United Turned a Flight Around Mid-Air Due to Lack of Ground Equipment

Last Tuesday United turned a Chicago O’Hare to Chattanooga, Tennessee around because they realized the plane was too big for their ground equipment.

  • United flight 5277 was supposed to be operated by a 50 seat CR2 regional jet.
  • However United Express carrier SkyWest made an aircraft swap for a larger 76 seat Embraer ERJ-175

The flight took off from O’Hare and made it about halfway when the pilot announced they’d be turning around returning to Chicago because the plane was too large.

More than halfway into the flight – Fallon figures they got to the Kentucky border from a map of the flight route a friend sent – when the pilot told passengers he had some bad news.

“We’re going to turn and and go back to O’Hare,” Fallon said, recalling the gist of the pilot’s message.

There was a collective grumble.

Fallon and passenger Jill Lohsen recall the pilot saying the plane, a 76-seat Embraer 175, was “too large” to land in Chattanooga.

Of course a 76 seat regional jet isn’t too large for Chattanooga. It’s just too large for the ground equipment United has in Chattanooga.

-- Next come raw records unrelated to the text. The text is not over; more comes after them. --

import Summits.QuantumFields.YangMills.Theorems.BalabanUVNodesN15TwoGridDefectLap
import HarnessLib

/-!
# Route «BalabanUVNodes», node N15 = NE2, -a lane, part 44: DOOR (iv) — THE OUTPUT SWAP `(P̂₂ − P)∘G` OF THE TWO-GRID SPLIT `G′P − PG = 𝔇 + (P̂₂ − P)G` IS
# `O(η)` AS A BLOCK MAJORANT (`C·(L^k)⁻¹·e^{−δ₀|y−y′|_T}`), HYPOTHESIS-FREE ON THE TORUS FAMILY OF RECORD

Cell `pub-ymgap`, seat `pub-ymgap-dag-n15-a` (KNIT-BY-NAME, g11); `--supports stmt-QuantumFields-20290 --as helper`; `HOME/pub-ymgap-dag-n15-a/DOOR-IV-PLAN.md` §7.1(i)∕§7.2
(route R, split (A): `G′P − PG = idef P P̂₂ G′ G + (P̂₂ − P)G`, `idef P P̂₂ G′ G = −G′(Δ′_aP̂₂ − PΔ_a)G`).  Over parts 34 (`symbOp`, `sA`, `sSm`, `symbOp_sT_pow_apply`),
35 (`kingPr_add_smul_unitVec_of_le`), 40 (`hasMaj_finsum`, `hasMaj_smul_ofBlocks`, `hasMaj_one_add_sA_comp`, `hasMaj_prod_sA_sq_comp`), 42 (`hasMaj_grad_of_ineq`,
`ineq110_114_pair`), 43 (imports) and n15-c's carrier (`blkFine`, `kingPrV`, `blkFine_comp_kingPrV`).
THE ESTIMATE.  `P̂₂ − P = ρ′(Π_νa_ν(R)² − 1)∘P`, `R = L^m`, and (§32, `Finset.prod_one_sub_ordered`) `Π_νa_ν² − 1 = Σ_ν (Π_{ν′<ν}a_{ν′}²)(1 + a_ν)·R⁻¹Σ_{j<R}(s_ν^j − 1)`;
each `(ρ′(s_ν^j)∘P − P)u` at a fine bond `(x′, κ)` is `u(kingPr x′ + εe_ν, κ) − u(kingPr x′, κ)`, `ε ∈ {0,1}` (`j ≤ R`), i.e. `0` or `η·(∇_νu)(kingPr x′, κ)` over the SAME
unit block (§33 `hasMaj_shiftPull_sub`); with `u = Gμ` the (1.110) entry «∇GJ» of the coarse member gives the majorant `η·C₀e^{−δ₀d}`, the average over `j` keeps it, and the
symbol prefactors cost `2e^{δ₀}·e^{2|{ν′<ν}|δ₀} ≤ 2e^{(2d+1)δ₀}` (part 40): ★★ **`hasMaj_outputSwap`**: `∃ δ C > 0 ∀ m_T k ≥ 1 m`,
`HasMaj (ofBlocks … blkFine) (ofBlocks … blockOf_{L^m·L^k}) ((ρ′(sSm)∘P − P)∘G) (C·(L^k)⁻¹·e^{−δ tdistT})`, with the explicit-constant core `hasMaj_outputSwap_core`.
CONTENTS.  §32 `sA_sub_one`, `sSm_sub_one`; §33 `hasMaj_shiftPull_sub`; §34 `hasMaj_outputSwap_core`, `hasMaj_outputSwap`.
HONEST FRAMING ∕ LIMITS.  One more term of door (iv) entry 0 (after part 43's two Laplacian terms): still NOT the averaging term `a·C_Q` (part 37 inputs) and NOT the Landau
term `C_V` (plan §7.4(a), not in printed currency), nor the `idef` bookkeeping; constants crude and ours; Bałaban's inequality enters only through the tree's theorem
`prop12_famG_printed`; tori of record; `U ≡ 1`; count-neutral (typed 28∕28 · discharged 5∕28 unchanged); NOT a discharge of N15 (object-bound; NE2⁺ NOT PRINTED); one finite
T⁴ at fixed ε — NOT infinite volume, NOT OS on ℝ⁴, NOT a mass gap, NOT Clay.
-/

noncomputable section

open scoped BigOperators Matrix
open Finset

namespace Summit.QuantumFields.YangMills.BalabanUVNodes.N15.TwoGrid

open Literature.MathematicalPhysics.QuantumFieldTheory.Balaban1983to89
open Literature.MathematicalPhysics.QuantumFieldTheory.Balaban1983to89.B11SectG (BlockNorm HasMaj)
open Literature.MathematicalPhysics.QuantumFieldTheory.Balaban1983to89.B11AxialTransport190 (abs_le_loc_ofBlocks loc_ofBlocks_le)
open Literature.MathematicalPhysics.QuantumFieldTheory.Balaban1983to89.T4EtaRateCoeffDefect (pull pull_apply)
open Literature.MathematicalPhysics.QuantumFieldTheory.Balaban1983to89.B5Prop11Plancherel (Tor fine unitVec)
open Literature.MathematicalPhysics.QuantumFieldTheory.Balaban1983to89.B5SettingP12Real (latticeSettingP12R)
open Literature.MathematicalPhysics.QuantumFieldTheory.Balaban1983to89.B5SiteBridgeP12 (MP)
open Literature.MathematicalPhysics.QuantumFieldTheory.King1986.Torus (blockOf tdistT tdistT_nonneg)
open Literature.MathematicalPhysics.QuantumFieldTheory.Balaban1983to89.B6UnitTorusCarrier (unitTorusGeo)
open Summit.QuantumFields.YangMills.BalabanUVNodes.N15.VectorPiece (blkFine blkFine_apply kingPr kingPrV kingPrV_eq blkFine_comp_kingPrV)

variable {d : ℕ}

/-! ## §32 The symbol of the smoothing defect: `Π_νa_ν² − 1 = Σ_ν (Π_{ν′<ν}a_{ν′}²)(1 + a_ν)·R⁻¹Σ_{j<R}(s_ν^j − 1)` -/

section Symbols

variable (M : Fin (d + 1) → ℕ) (n : ℕ)

/-- `a_κ(R) − 1 = R⁻¹Σ_{j<R}(s_κ^j − 1)` (`R ≠ 0`). [folklore] -/
theorem sA_sub_one (κ : Fin (d + 1)) {R : ℕ} (hR : R ≠ 0) :
    sA M n κ R - 1 = (R : ℝ)⁻¹ • ∑ j ∈ range R, (sT M n κ ^ j - 1) := by
  have hR' : (R : ℝ) ≠ 0 := Nat.cast_ne_zero.mpr hR
  rw [sum_sub_distrib, smul_sub, sum_const, card_range, ← Nat.cast_smul_eq_nsmul ℝ, smul_smul, inv_mul_cancel₀ hR', one_smul, sA]

/-- **THE SMOOTHING DEFECT SYMBOL, TELESCOPED**: `Π_νa_ν(R)² − 1 = Σ_ν (Π_{ν′<ν}a_{ν′}²)·(1 + a_ν)·(R⁻¹Σ_{j<R}(s_ν^j − 1))` (`Finset.prod_one_sub_ordered`). [folklore] -/
theorem sSm_sub_one {R : ℕ} (hR : R ≠ 0) :
    sSm M n R - 1 = ∑ ν : Fin (d + 1), (∏ ν' ∈ univ.filter (fun ν' => ν' < ν), sA M n ν' R ^ 2) * (1 + sA M n ν R) *
      ((R : ℝ)⁻¹ • ∑ j ∈ range R, (sT M n ν ^ j - 1)) := by
  classical
  have htel := prod_one_sub_ordered (univ : Finset (Fin (d + 1))) fun ν => 1 - sA M n ν R ^ 2
  simp only [sub_sub_cancel] at htel
  rw [sSm, htel, sub_sub_cancel_left, ← sum_neg_distrib]
  refine sum_congr rfl fun ν _ => ?_
  rw [← sA_sub_one M n ν hR]
  ring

United CR7s and EMB-175s: Too Large for An Airport That Supports Routine Mainline Traffic

Once back at O’Hare passengers were given “Cheez-Its, pretzels and water” and placed on a new aircraft. Everyone received a refund of “the Chicago-Chattanooga leg of passengers’ flights” and a $300 travel voucher.

About Gary Leff

Gary Leff is one of the foremost experts in the field of miles, points, and frequent business travel - a topic he has covered since 2002. Co-founder of frequent flyer community InsideFlyer.com, emcee of the Freddie Awards, and named one of the "World's Top Travel Experts" by Conde' Nast Traveler (2010-Present) Gary has been a guest on most major news media, profiled in several top print publications, and published broadly on the topic of consumer loyalty. More About Gary »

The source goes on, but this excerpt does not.